/-- **Four slots on an arm.**  Edges `k ∈ [a, b]` of one arm carry multiplicities `u k, u' k`
(zero outside), not all zero, of total cost `< 4q` (`q ≥ 2`).  With the charges
`c¹ t = u t + u' (t-1)`, `c² t = u' t + u (t-1)` there are four distinct slots `(side, τ)`,
`τ ∈ [a - 2q, b + 1]`, such that the letter `f τ` has a nonzero coefficient in the side's charge
combination `Σ_{t ∈ [a, b+1]} c t · win f q t`. -/
theorem arm_four_slots {f : ℤ → Λ} (hf : Function.Injective f) (q : ℕ) (hq : 2 ≤ q)
    (u u' : ℤ → ℤ) (a b : ℤ)
    (hu : ∀ k, k < a ∨ b < k → u k = 0) (hu' : ∀ k, k < a ∨ b < k → u' k = 0)
    (hne : ∃ k, u k ≠ 0 ∨ u' k ≠ 0)
    (hcost : ∑ k ∈ Finset.Icc a b, (|u k| + |u' k|) < 4 * q) :
    ∃ T : Finset (Bool × ℤ), T.card = 4 ∧ ∀ x ∈ T, (a - 2 * q ≤ x.2 ∧ x.2 ≤ b + 1) ∧
      (if x.1 then ∑ t ∈ Finset.Icc a (b + 1), (u t + u' (t - 1)) * win f q t (f x.2) ≠ 0
        else ∑ t ∈ Finset.Icc a (b + 1), (u' t + u (t - 1)) * win f q t (f x.2) ≠ 0) := by
  classical
  -- the two charge functions and their supports inside [a, b+1]
  set c₁ : ℤ → ℤ := fun t => u t + u' (t - 1) with hc₁
  set c₂ : ℤ → ℤ := fun t => u' t + u (t - 1) with hc₂
  have hc₁out : ∀ t, t < a ∨ b + 1 < t → c₁ t = 0 := by
    intro t ht; simp only [hc₁]; rw [hu t (by omega), hu' (t - 1) (by omega), add_zero]
  have hc₂out : ∀ t, t < a ∨ b + 1 < t → c₂ t = 0 := by
    intro t ht; simp only [hc₂]; rw [hu' t (by omega), hu (t - 1) (by omega), add_zero]
  let S₁ := (Finset.Icc a (b + 1)).filter (fun t => c₁ t ≠ 0)
  let S₂ := (Finset.Icc a (b + 1)).filter (fun t => c₂ t ≠ 0)
  -- not both charge functions vanish
  have hS : S₁.Nonempty ∨ S₂.Nonempty := by
    by_contra h
    rw [not_or, Finset.not_nonempty_iff_eq_empty, Finset.not_nonempty_iff_eq_empty] at h
    have h1 : ∀ t, c₁ t = 0 := by
      intro t
      by_cases ht : a ≤ t ∧ t ≤ b + 1
      · by_contra hct
        have : t ∈ S₁ := Finset.mem_filter.mpr ⟨Finset.mem_Icc.mpr ht, hct⟩
        rw [h.1] at this; exact absurd this (Finset.notMem_empty _)
      · exact hc₁out t (by omega)
    have h2 : ∀ t, c₂ t = 0 := by
      intro t
      by_cases ht : a ≤ t ∧ t ≤ b + 1
      · by_contra hct
        have : t ∈ S₂ := Finset.mem_filter.mpr ⟨Finset.mem_Icc.mpr ht, hct⟩
        rw [h.2] at this; exact absurd this (Finset.notMem_empty _)
      · exact hc₂out t (by omega)
    -- u and u' vanish by induction from the left end
    have hzero : ∀ n : ℕ, u (a - 1 + n) = 0 ∧ u' (a - 1 + n) = 0 := by
      intro n
      induction n with
      | zero => exact ⟨hu _ (by omega), hu' _ (by omega)⟩
      | succ n ih =>
        have e1 := h1 (a - 1 + (n + 1 : ℕ)); have e2 := h2 (a - 1 + (n + 1 : ℕ))
        simp only [hc₁, hc₂] at e1 e2
        rw [show a - 1 + ((n + 1 : ℕ) : ℤ) - 1 = a - 1 + (n : ℤ) by push_cast; ring] at e1 e2
        rw [ih.1] at e2; rw [ih.2] at e1
        constructor <;> linarith
    obtain ⟨k, hk⟩ := hne
    have hk' : a ≤ k := by
      by_contra h'
      rcases hk with hk | hk
      · exact hk (hu k (by omega))
      · exact hk (hu' k (by omega))
    have := hzero (k - (a - 1)).toNat
    rw [show a - 1 + ((k - (a - 1)).toNat : ℤ) = k by omega] at this
    rcases hk with hk | hk
    · exact hk this.1
    · exact hk this.2
  -- a helper producing two slots on a nonempty side
  have two : ∀ (c : ℤ → ℤ) (Sc : Finset ℤ), Sc = (Finset.Icc a (b + 1)).filter (fun t => c t ≠ 0) →
      (∀ t, t < a ∨ b + 1 < t → c t = 0) → Sc.Nonempty →
      ∃ τ₁ τ₂, τ₁ ≠ τ₂ ∧ (a - 2 * q ≤ τ₁ ∧ τ₁ ≤ b + 1) ∧ (a - 2 * q ≤ τ₂ ∧ τ₂ ≤ b + 1) ∧
        ∑ t ∈ Finset.Icc a (b + 1), c t * win f q t (f τ₁) ≠ 0 ∧
        ∑ t ∈ Finset.Icc a (b + 1), c t * win f q t (f τ₂) ≠ 0 := by
    intro c Sc hSc hcout hScne
    set t₀ := Sc.min' hScne with ht₀
    set t₁ := Sc.max' hScne with ht₁
    have hm₀ := Finset.min'_mem Sc hScne; rw [← ht₀, hSc, Finset.mem_filter, Finset.mem_Icc] at hm₀
    have hm₁ := Finset.max'_mem Sc hScne; rw [← ht₁, hSc, Finset.mem_filter, Finset.mem_Icc] at hm₁
    have h01 : t₀ ≤ t₁ := Finset.min'_le_max' Sc hScne
    have hout : ∀ t, a ≤ t → t ≤ b + 1 → (t < t₀ ∨ t₁ < t) → c t = 0 := by
      intro t h1 h2 h3
      by_contra hct
      have hmem : t ∈ Sc := by rw [hSc]; exact Finset.mem_filter.mpr ⟨Finset.mem_Icc.mpr ⟨h1, h2⟩, hct⟩
      rcases h3 with h3 | h3
      · exact absurd (Finset.min'_le Sc t hmem) (by rw [← ht₀]; omega)
      · exact absurd (Finset.le_max' Sc t hmem) (by rw [← ht₁]; omega)
    obtain ⟨hne', htop, hbot⟩ := two_slots hf q c t₀ t₁ h01 (by omega) hm₀.2 hm₁.2
    refine ⟨t₁, t₀ - 2 * q, hne', ⟨by omega, by omega⟩, ⟨by omega, by omega⟩, ?_, ?_⟩
    · rwa [charge_sum_restrict q c hm₀.1.1 hm₁.1.2 hout]
    · rwa [charge_sum_restrict q c hm₀.1.1 hm₁.1.2 hout]
  -- the potential, for the one-sided cases
  have hD_cost : ∀ t₀ t₁, a ≤ t₀ → t₁ ≤ b + 1 →
      ∑ k ∈ Finset.Icc t₀ (t₁ + 1), |u (k - 1) - u' (k - 1)| < 4 * q := by
    intro t₀ t₁ h0 h1
    have hle : ∑ k ∈ Finset.Icc t₀ (t₁ + 1), |u (k - 1) - u' (k - 1)| ≤
        ∑ k ∈ Finset.Icc a (b + 2), (|u (k - 1)| + |u' (k - 1)|) := by
      calc ∑ k ∈ Finset.Icc t₀ (t₁ + 1), |u (k - 1) - u' (k - 1)|
          ≤ ∑ k ∈ Finset.Icc t₀ (t₁ + 1), (|u (k - 1)| + |u' (k - 1)|) :=
            Finset.sum_le_sum fun k _ => abs_sub _ _
        _ ≤ ∑ k ∈ Finset.Icc a (b + 2), (|u (k - 1)| + |u' (k - 1)|) :=
            Finset.sum_le_sum_of_subset_of_nonneg (Finset.Icc_subset_Icc h0 (by omega))
              (fun k _ _ => by positivity)
    have hshift : ∑ k ∈ Finset.Icc a (b + 2), (|u (k - 1)| + |u' (k - 1)|) =
        ∑ k ∈ Finset.Icc (a - 1) (b + 1), (|u k| + |u' k|) := by
      have hI : Finset.Icc a (b + 2) = (Finset.Icc (a - 1) (b + 1)).map (addRightEmbedding 1) := by
        rw [Finset.map_add_right_Icc]; congr 1 <;> ring
      rw [hI, Finset.sum_map]
      refine Finset.sum_congr rfl fun k _ => ?_
      simp [addRightEmbedding]
    have hsame : ∑ k ∈ Finset.Icc (a - 1) (b + 1), (|u k| + |u' k|) =
        ∑ k ∈ Finset.Icc a b, (|u k| + |u' k|) := by
      symm
      refine Finset.sum_subset (Finset.Icc_subset_Icc (by omega) (by omega)) fun k hk hnk => ?_
      obtain ⟨h1, h2⟩ := Finset.mem_Icc.mp hk
      rw [Finset.mem_Icc, not_and_or, not_le, not_le] at hnk
      rw [hu k (by omega), hu' k (by omega)]; simp
    linarith
  -- one-sided case, generic in which side carries the charge
  have one : ∀ (c : ℤ → ℤ) (Dp : ℤ → ℤ) (Sc : Finset ℤ),
      Sc = (Finset.Icc a (b + 1)).filter (fun t => c t ≠ 0) →
      (∀ t, t < a ∨ b + 1 < t → c t = 0) → Sc.Nonempty →
      (∀ k, Dp (k + 1) - Dp k = c k) → (∀ k, k ≤ a → Dp k = 0) → (∀ k, b + 1 < k → Dp k = 0) →
      (∀ t₀ t₁, a ≤ t₀ → t₁ ≤ b + 1 → ∑ k ∈ Finset.Icc t₀ (t₁ + 1), |Dp k| < 4 * q) →
      ∃ T : Finset ℤ, T.card = 4 ∧ ∀ τ ∈ T, (a - 2 * q ≤ τ ∧ τ ≤ b + 1) ∧
        ∑ t ∈ Finset.Icc a (b + 1), c t * win f q t (f τ) ≠ 0 := by
    intro c Dp Sc hSc hcout hScne hDp hDp0 hDp1 hDpcost
    set t₀ := Sc.min' hScne with ht₀
    set t₁ := Sc.max' hScne with ht₁
    have hm₀ := Finset.min'_mem Sc hScne; rw [← ht₀, hSc, Finset.mem_filter, Finset.mem_Icc] at hm₀
    have hm₁ := Finset.max'_mem Sc hScne; rw [← ht₁, hSc, Finset.mem_filter, Finset.mem_Icc] at hm₁
    have h01 : t₀ ≤ t₁ := Finset.min'_le_max' Sc hScne
    have hout : ∀ t, (t < t₀ ∨ t₁ < t) → c t = 0 := by
      intro t h3
      by_cases hr : a ≤ t ∧ t ≤ b + 1
      · by_contra hct
        have hmem : t ∈ Sc := by
          rw [hSc]; exact Finset.mem_filter.mpr ⟨Finset.mem_Icc.mpr hr, hct⟩
        rcases h3 with h3 | h3
        · exact absurd (Finset.min'_le Sc t hmem) (by rw [← ht₀]; omega)
        · exact absurd (Finset.le_max' Sc t hmem) (by rw [← ht₁]; omega)
      · exact hcout t (by omega)
    -- the potential vanishes left of t₀ and right of t₁
    have hD0 : ∀ k, k ≤ t₀ → Dp k = 0 := by
      intro k hk
      rcases le_or_gt k a with hka | hka
      · exact hDp0 k hka
      · have : ∀ n : ℕ, (a + n : ℤ) ≤ t₀ → Dp (a + n) = 0 := by
          intro n
          induction n with
          | zero => intro _; simpa using hDp0 a le_rfl
          | succ n ih =>
            intro hn
            have h := hDp (a + n)
            rw [hout (a + n) (Or.inl (by push_cast at hn; omega)), ih (by push_cast at hn; omega)] at h
            rw [show a + ((n + 1 : ℕ) : ℤ) = a + n + 1 by push_cast; ring]
            linarith
        have h := this (k - a).toNat (by rw [show a + ((k - a).toNat : ℤ) = k by omega]; exact hk)
        rwa [show a + ((k - a).toNat : ℤ) = k by omega] at h
    have hD1 : ∀ k, t₁ < k → Dp k = 0 := by
      intro k hk
      rcases lt_or_ge (b + 1) k with hkb | hkb
      · exact hDp1 k hkb
      · have : ∀ n : ℕ, t₁ < b + 2 - n → Dp (b + 2 - n) = 0 := by
          intro n
          induction n with
          | zero => intro _; simpa using hDp1 (b + 2) (by omega)
          | succ n ih =>
            intro hn
            have h := hDp (b + 2 - ((n + 1 : ℕ) : ℤ))
            rw [show b + 2 - ((n + 1 : ℕ) : ℤ) + 1 = b + 2 - (n : ℤ) by push_cast; ring,
              ih (by push_cast at hn; omega),
              hout _ (Or.inr (by push_cast at hn ⊢; omega))] at h
            linarith
        have h := this (b + 2 - k).toNat (by rw [show b + 2 - ((b + 2 - k).toNat : ℤ) = k by omega]; exact hk)
        rwa [show b + 2 - ((b + 2 - k).toNat : ℤ) = k by omega] at h
    obtain ⟨T, hT, hTslots⟩ := four_slots_of_potential hf q hq c Dp t₀ t₁ h01 hm₀.2 hm₁.2 hout hDp
      hD0 hD1 (hDpcost t₀ t₁ hm₀.1.1 hm₁.1.2)
    refine ⟨T, hT, fun τ hτ => ?_⟩
    have hsl := hTslots τ hτ
    refine ⟨?_, ?_⟩
    · by_contra hr
      apply hsl
      exact charge_sum_apply_born_eq_zero hf q c t₀ t₁ τ (by omega)
    · rw [charge_sum_restrict q c hm₀.1.1 hm₁.1.2 (fun t _ _ h3 => hout t h3)]; exact hsl
  -- case analysis on which sides are charged
  rcases hS with hS₁ | hS₂
  · by_cases hS₂ : S₂.Nonempty
    · -- both sides: two slots each
      obtain ⟨τ₁, τ₂, h12, hr1, hr2, hs1, hs2⟩ := two c₁ S₁ rfl hc₁out hS₁
      obtain ⟨σ₁, σ₂, g12, gr1, gr2, gs1, gs2⟩ := two c₂ S₂ rfl hc₂out hS₂
      refine ⟨{(true, τ₁), (true, τ₂), (false, σ₁), (false, σ₂)}, ?_, ?_⟩
      · have n1 : (true, τ₁) ∉ ({(true, τ₂), (false, σ₁), (false, σ₂)} : Finset (Bool × ℤ)) := by
          simp [h12]
        have n2 : (true, τ₂) ∉ ({(false, σ₁), (false, σ₂)} : Finset (Bool × ℤ)) := by simp
        have n3 : ((false, σ₁) : Bool × ℤ) ≠ (false, σ₂) := by simp [g12]
        rw [Finset.card_insert_of_notMem n1, Finset.card_insert_of_notMem n2, Finset.card_pair n3]
      · intro x hx
        simp only [Finset.mem_insert, Finset.mem_singleton] at hx
        rcases hx with rfl | rfl | rfl | rfl
        · exact ⟨hr1, by simpa using hs1⟩
        · exact ⟨hr2, by simpa using hs2⟩
        · exact ⟨gr1, by simpa using gs1⟩
        · exact ⟨gr2, by simpa using gs2⟩
    · -- only side 1: potential D k = u (k-1) - u' (k-1)
      rw [Finset.not_nonempty_iff_eq_empty] at hS₂
      have hc₂z : ∀ t, c₂ t = 0 := by
        intro t
        by_cases ht : a ≤ t ∧ t ≤ b + 1
        · by_contra hct
          have : t ∈ S₂ := Finset.mem_filter.mpr ⟨Finset.mem_Icc.mpr ht, hct⟩
          rw [hS₂] at this; exact absurd this (Finset.notMem_empty _)
        · exact hc₂out t (by omega)
      obtain ⟨T, hT, hTs⟩ := one c₁ (fun k => u (k - 1) - u' (k - 1)) S₁ rfl hc₁out hS₁
        (fun k => by
          have := hc₂z k; simp only [hc₂] at this; simp only [hc₁, add_sub_cancel_right]; linarith)
        (fun k hk => by show u (k - 1) - u' (k - 1) = 0; rw [hu _ (by omega), hu' _ (by omega), sub_zero])
        (fun k hk => by show u (k - 1) - u' (k - 1) = 0; rw [hu _ (by omega), hu' _ (by omega), sub_zero])
        (fun t₀ t₁ h0 h1 => hD_cost t₀ t₁ h0 h1)
      refine ⟨T.map ⟨fun τ => (true, τ), fun x y h => by simpa using h⟩, by rw [Finset.card_map, hT], ?_⟩
      intro x hx
      obtain ⟨τ, hτ, rfl⟩ := Finset.mem_map.mp hx
      exact ⟨(hTs τ hτ).1, by simpa using (hTs τ hτ).2⟩
  · by_cases hS₁ : S₁.Nonempty
    · obtain ⟨τ₁, τ₂, h12, hr1, hr2, hs1, hs2⟩ := two c₁ S₁ rfl hc₁out hS₁
      obtain ⟨σ₁, σ₂, g12, gr1, gr2, gs1, gs2⟩ := two c₂ S₂ rfl hc₂out hS₂
      refine ⟨{(true, τ₁), (true, τ₂), (false, σ₁), (false, σ₂)}, ?_, ?_⟩
      · have n1 : (true, τ₁) ∉ ({(true, τ₂), (false, σ₁), (false, σ₂)} : Finset (Bool × ℤ)) := by
          simp [h12]
        have n2 : (true, τ₂) ∉ ({(false, σ₁), (false, σ₂)} : Finset (Bool × ℤ)) := by simp
        have n3 : ((false, σ₁) : Bool × ℤ) ≠ (false, σ₂) := by simp [g12]
        rw [Finset.card_insert_of_notMem n1, Finset.card_insert_of_notMem n2, Finset.card_pair n3]
      · intro x hx
        simp only [Finset.mem_insert, Finset.mem_singleton] at hx
        rcases hx with rfl | rfl | rfl | rfl
        · exact ⟨hr1, by simpa using hs1⟩
        · exact ⟨hr2, by simpa using hs2⟩
        · exact ⟨gr1, by simpa using gs1⟩
        · exact ⟨gr2, by simpa using gs2⟩
    · -- only side 2: potential D' k = u' (k-1) - u (k-1)
      rw [Finset.not_nonempty_iff_eq_empty] at hS₁
      have hc₁z : ∀ t, c₁ t = 0 := by
        intro t
        by_cases ht : a ≤ t ∧ t ≤ b + 1
        · by_contra hct
          have : t ∈ S₁ := Finset.mem_filter.mpr ⟨Finset.mem_Icc.mpr ht, hct⟩
          rw [hS₁] at this; exact absurd this (Finset.notMem_empty _)
        · exact hc₁out t (by omega)
      obtain ⟨T, hT, hTs⟩ := one c₂ (fun k => u' (k - 1) - u (k - 1)) S₂ rfl hc₂out hS₂
        (fun k => by
          have := hc₁z k; simp only [hc₁] at this; simp only [hc₂, add_sub_cancel_right]; linarith)
        (fun k hk => by show u' (k - 1) - u (k - 1) = 0; rw [hu _ (by omega), hu' _ (by omega), sub_zero])
        (fun k hk => by show u' (k - 1) - u (k - 1) = 0; rw [hu _ (by omega), hu' _ (by omega), sub_zero])
        (fun t₀ t₁ h0 h1 => by
          have := hD_cost t₀ t₁ h0 h1
          calc ∑ k ∈ Finset.Icc t₀ (t₁ + 1), |u' (k - 1) - u (k - 1)|
              = ∑ k ∈ Finset.Icc t₀ (t₁ + 1), |u (k - 1) - u' (k - 1)| :=
                Finset.sum_congr rfl fun k _ => abs_sub_comm _ _
            _ < 4 * q := this)
      refine ⟨T.map ⟨fun τ => (false, τ), fun x y h => by simpa using h⟩, by rw [Finset.card_map, hT], ?_⟩
      intro x hx
      obtain ⟨τ, hτ, rfl⟩ := Finset.mem_map.mp hx
      exact ⟨(hTs τ hτ).1, by simpa using (hTs τ hτ).2⟩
■ ■ ■
▸ Work instructions:
Restate word for word the lines above, beginning at the first one and ending at the line that carries "the side's charge".

▸ Exercise result:
/-- **Four slots on an arm.**  Edges `k ∈ [a, b]` of one arm carry multiplicities `u k, u' k`
(zero outside), not all zero, of total cost `< 4q` (`q ≥ 2`).  With the charges
`c¹ t = u t + u' (t-1)`, `c² t = u' t + u (t-1)` there are four distinct slots `(side, τ)`,
`τ ∈ [a - 2q, b + 1]`, such that the letter `f τ` has a nonzero coefficient in the side's charge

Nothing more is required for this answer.